Acoustically coupled combustion instabilities can result in large-scale, potentially catastrophic pressure oscillations in aerospace propulsion systems, including liquid rocket engines (LREs) and gas turbine engines. A fundamental understanding of the interactions among flow and flame hydrodynamics, acoustics, and reaction kinetics is essential to determining combustor stability and controlling combustion processes. This dissertation focuses on a range of fundamental experiments that can shed light on combustion instabilities and their dynamical signatures, including (1) exploration of the effects of nanoparticulate additives on liquid fuels during acoustically-coupled combustion and (2) the effects of acoustic excitation on gas phase combustion processes involving injector configurations of relevance to Air Force LRE systems, including single element, triple element, and coaxial jet injection systems. The experiments were conducted in a closed acoustic waveguide, enabling the creation of standing acoustic waves with different amplitudes and frequencies of excitation, with the ability to situate the reactive flow processes at different positions relative to pressure node (PN) or pressure antinode (PAN) locations. The experiments utilized various optical diagnostic methods in analyzing combustion dynamics, including phase-locked OH* chemiluminescence imaging, high speed visible imaging, and background-oriented Schlieren, in addition to localized measurements.

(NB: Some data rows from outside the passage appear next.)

import Summits.CriticalPhenomena.PercolationContinuityZ3.Theorems.Transplant.SkelPhiInfClusterMeets
import Summits.CriticalPhenomena.PercolationContinuityZ3.Theorems.Transplant.SkelPhiQStepsN
import HarnessLib

/-!
# WAVE-Q binder row «SkelPhiInfClusterMeets» ↦ «SkelPhiInfClusterMeetsQ» (quasi-step rung (N3-b); WAVE-Q-BINDER-rows-v0.6.tsv, captain gen-1 g4): **every infinite cluster meets
# every region holding far boxes, a.s. — under EXACT-FOOTPRINT QUASI-STEPS of the chart** (`Frames` + `QStepsN M` + `Lip`)

builds on p205010 (kernel theorem, internal audit signed; external expert review pending) — nothing in this file uses p205010; nothing here is a claim about any open node.
Lane `prim-bschramm`, seat `prim-bschramm-stmt` gen 33 (port pen; captain's table v0.6, truly-portable level-1 row taken per bus 2026-08-27 07:32Z).  Helper file
(`--supports stmt-CriticalPhenomena-4575 --as helper`); def-free; the `Steps ↦ QStepsN M` twins of «SkelPhiInfClusterMeets» §5–§6 (p4; the five declarations that
thread `hstep`): hunk (i) `(hstep : Steps G φ) ↦ {M : ℕ} (hq : Skelφ.QStepsN G φ M)`, hunk (ii) `exists_mem_graphBall_φ_eq hstep ↦ QStepsN.exists_mem_graphBall_eq hq` — the
distance is DISCARDED in `farBalls_of_farBoxes` (only a vertex over the box centre is needed), so NO radius token moves; §1–§5's Steps-free declarations
(`InfClusterMeets.*`, `FarBoxes`, `quadrant`, `halfPlane`, `farBoxes_*`) stay imported from the original; the `PlanarSkeletonNeg` instances of its §7 belong to N1 and are not
twinned.  Regression: at `M = 1` (`qStepsN_of_steps`) each statement is the original's.
* `farBalls_of_farBoxesQ`, `ae_reachable_of_farBoxesQ`, `ae_exit_of_farBoxesQ`, `ae_forall_quadrant_reachableQ`, `ae_forall_halfPlane_reachableQ`.
[cite: MartineauTassion2017, §3.1.2 Lemma 3.4, §3.2 (13) and proof of Lemma 3.5 (arXiv pp. 9–10)] [cite: KozmaNitzan2024, §4 p. 20 ((22)–(23))]
-/

noncomputable section

namespace Summit.CriticalPhenomena.PercolationContinuityZ3.Theorems.Transplant

namespace Skelφ

open MeasureTheory Literature.Probability.Percolation Literature.Probability.LatticeModels SimpleGraph
open Literature.Barriers.CriticalPhenomena (graphBall)

variable {V : Type} {G : SimpleGraph V} {φ : V → Site 2} {types : Finset V}

/-- **Far boxes hold far balls under `QStepsN`** (`Frames` + `QStepsN M` + `Lip`, any anchor vertex `w₀`): the box centre `y` is `φ v` for a quasi-step-reachable vertex `v`,
`v = α t` for its frame, and `B_G(α t, m) ⊆ φ⁻¹(φ v + Λ_m)` because `φ` is `1`-Lipschitz. [cite: KozmaNitzan2024, §4 p. 20 ((22)–(23))] -/
theorem farBalls_of_farBoxesQ (hfr : Frames G φ types) {M : ℕ} (hq : QStepsN G φ M) (hlip : Lip G φ) (w₀ : V) {Q : Set V} (hQ : FarBoxes φ Q) :
    InfClusterMeets.FarBalls G types Q := by
  intro m
  obtain ⟨y, hy⟩ := hQ m
  obtain ⟨v, -, hφv⟩ := QStepsN.exists_mem_graphBall_eq hq w₀ y
  obtain ⟨t, ht, α, hαt, -⟩ := hfr v
  refine ⟨t, ht, α, fun w hw => hy w ?_⟩
  rw [hαt] at hw
  rw [mem_box]
  intro i
  have h := abs_sub_le_of_mem_graphBall hlip hw i
  rw [hφv] at h
  simp only [Pi.sub_apply]
  exact abs_le.1 h

/-- **Every infinite cluster meets every region holding far boxes, a.s.** — quasi-step form. [cite: MartineauTassion2017, §3.1.2 Lemma 3.4 (second part; arXiv p. 9)] -/
theorem ae_reachable_of_farBoxesQ [Countable V] (hc : G.Preconnected) (hfr : Frames G φ types) {M : ℕ} (hq : QStepsN G φ M) (hlip : Lip G φ) (w₀ : V)
    {p : unitInterval} (hU : ∀ᵐ ω ∂bondPercolation G p, numInfiniteClusters ω ≤ 1) {Q : Set V} (hQ : FarBoxes φ Q) :
    ∀ᵐ ω ∂bondPercolation G p, ∀ x : V, ω ∈ percolatesAt x → ∃ q ∈ Q, ω ∈ percolatesAt q ∧ (openGraph ω).Reachable x q :=
  InfClusterMeets.ae_reachable_of_farBalls hc hU (farBalls_of_farBoxesQ hfr hq hlip w₀ hQ)

/-- **First-exit form** — quasi-step form. [cite: MartineauTassion2017, §3.2 (13) (arXiv p. 10), §3.1.1 Lemma 3.1 (arXiv p. 8)] -/
theorem ae_exit_of_farBoxesQ [Countable V] (hc : G.Preconnected) (hfr : Frames G φ types) {M : ℕ} (hq : QStepsN G φ M) (hlip : Lip G φ) (w₀ : V)
    {p : unitInterval} (hU : ∀ᵐ ω ∂bondPercolation G p, numInfiniteClusters ω ≤ 1) {X : Set V} (hX : FarBoxes φ Xᶜ) :
    ∀ᵐ ω ∂bondPercolation G p, ∀ x ∈ X, ω ∈ percolatesAt x →
      ∃ z ∈ X, ∃ u, u ∉ X ∧ G.Adj z u ∧ (openGraph ω).Adj z u ∧ ω ∈ openConnIn X x z :=
  InfClusterMeets.ae_exit_of_farBalls hc hU (farBalls_of_farBoxesQ hfr hq hlip w₀ hX)

/-- **All quadrants at once** — quasi-step form. [cite: MartineauTassion2017, §3.2 proof of Lemma 3.5, (13) and Fact 2 (arXiv p. 10)] -/
theorem ae_forall_quadrant_reachableQ [Countable V] (hc : G.Preconnected) (hfr : Frames G φ types) {M : ℕ} (hq : QStepsN G φ M) (hlip : Lip G φ)
    (t : V) {p : unitInterval} (hU : ∀ᵐ ω ∂bondPercolation G p, numInfiniteClusters ω ≤ 1) :
    ∀ᵐ ω ∂bondPercolation G p, ∀ (σ : Fin 2 → ℤˣ) (a : Fin 2 → ℤ) (x : V), ω ∈ percolatesAt x →
      ∃ q ∈ quadrant φ t σ a, ω ∈ percolatesAt q ∧ (openGraph ω).Reachable x q := by
  have h : ∀ σa : (Fin 2 → ℤˣ) × (Fin 2 → ℤ), ∀ᵐ ω ∂bondPercolation G p, ∀ x : V, ω ∈ percolatesAt x →
      ∃ q ∈ quadrant φ t σa.1 σa.2, ω ∈ percolatesAt q ∧ (openGraph ω).Reachable x q :=
    fun σa => ae_reachable_of_farBoxesQ hc hfr hq hlip t hU (farBoxes_quadrant t σa.1 σa.2)
  have h' := ae_all_iff.2 h
  filter_upwards [h'] with ω hω σ a x hx
  exact hω (σ, a) x hx

/-- **All half-planes at once** — quasi-step form. [cite: MartineauTassion2017, §3.2 proof of Lemma 3.5, Fact 2 (arXiv p. 10: V ∖ Y)] -/
theorem ae_forall_halfPlane_reachableQ [Countable V] (hc : G.Preconnected) (hfr : Frames G φ types) {M : ℕ} (hq : QStepsN G φ M) (hlip : Lip G φ)
    (t : V) {p : unitInterval} (hU : ∀ᵐ ω ∂bondPercolation G p, numInfiniteClusters ω ≤ 1) :
    ∀ᵐ ω ∂bondPercolation G p, ∀ (i : Fin 2) (σ : ℤˣ) (a : ℤ) (x : V), ω ∈ percolatesAt x →
      ∃ q ∈ halfPlane φ t i σ a, ω ∈ percolatesAt q ∧ (openGraph ω).Reachable x q := by
  filter_upwards [ae_forall_quadrant_reachableQ hc hfr hq hlip t hU] with ω hω i σ a x hx
  obtain ⟨q, hqd, hperc, hxq⟩ := hω (fun _ => σ) (fun _ => a) x hx
  exact ⟨q, quadrant_subset_halfPlane t _ _ i hqd, hperc, hxq⟩

end Skelφ

end Summit.CriticalPhenomena.PercolationContinuityZ3.Theorems.Transplant

end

The first part of the present studies involved exploration of the effects of acoustic excitation on burning droplets of liquid ethanol loaded with reactive aluminum nanoparticles (nAl), in addition to nDodecane and Fischer-Tropsch (FT) synthetic fuel. In the presence of velocity perturbations, nAl-laden ethanol droplets were observed to burn for longer periods of time than in the absence of acoustics, likely resulting from suppression of particle agglomerate formation and expulsion. For a range of excitation amplitudes, increases in the droplet burning rate were observed with nAl addition, though not always at the highest loading concentration. Other benefits of nAl addition to ethanol included a delay in the transition to periodic partial extinction and reignition (PPER) of the flame for high amplitude acoustic excitation as well as an increase in the mean extinction strain rate for such flames, suggesting that such fuels could be more robust in an LRE environment. Limits on the particulate loading (to avoid fuel clogging) did present challenges, however, and this was observed more significantly for the sooting hydrocarbon liquid fuels, which themselves required a surfactant additive (Span80) to maintain a uniform dispersion of nanoparticles. While both Span80 and nAl particulates at various loading concentrations increased burning rates, somewhat differing trends in burning rates and droplet dynamics for the various nanofuels were found to result from complex phenomena associated with particle agglomeration and unstable droplet dynamics.
The second part of the present studies involved an extensive exploration of the dynamics of reactive jets of gaseous methane (CH4) injected into air within a closed acoustic waveguide under atmospheric conditions. These studies included single and multiple element gaseous fuel jet injection as well as coaxial injection in the acoustically resonant environment, where alternative excitation conditions, as well as flow conditions, were explored. Flame dynamics were quantified via phase-locked OH* chemiluminescence imaging, determining alterations in the Rayleigh index and temporal flame distortion, especially during sustained oscillatory combustion (SOC). But because of the initiation of periodic liftoff and reattachment (PLOR) of the flames at higher amplitude excitation, high speed visible imaging was required to enable time-resolved data, which were analyzed via proper orthogonal decomposition (POD) and dynamic mode decomposition (DMD). Characteristic signatures associated with various types of flame response were then identified, including weakly oscillatory combustion, full-scale flame coupling, lock-in to excitation during SOC, and multi-mode flame dynamics via PLOR, preceding flame extinction and blowoff. Modal decomposition of flame dynamics via POD and associated phase portraits revealed important additional dynamical features and signatures characteristic of such transitions during flame-acoustic coupling. This detailed quantification for a broad parameter space provides the foundation for the development of future reduced order models (ROMs) based on topological features, with the ultimate benefit of robust future combustion control systems.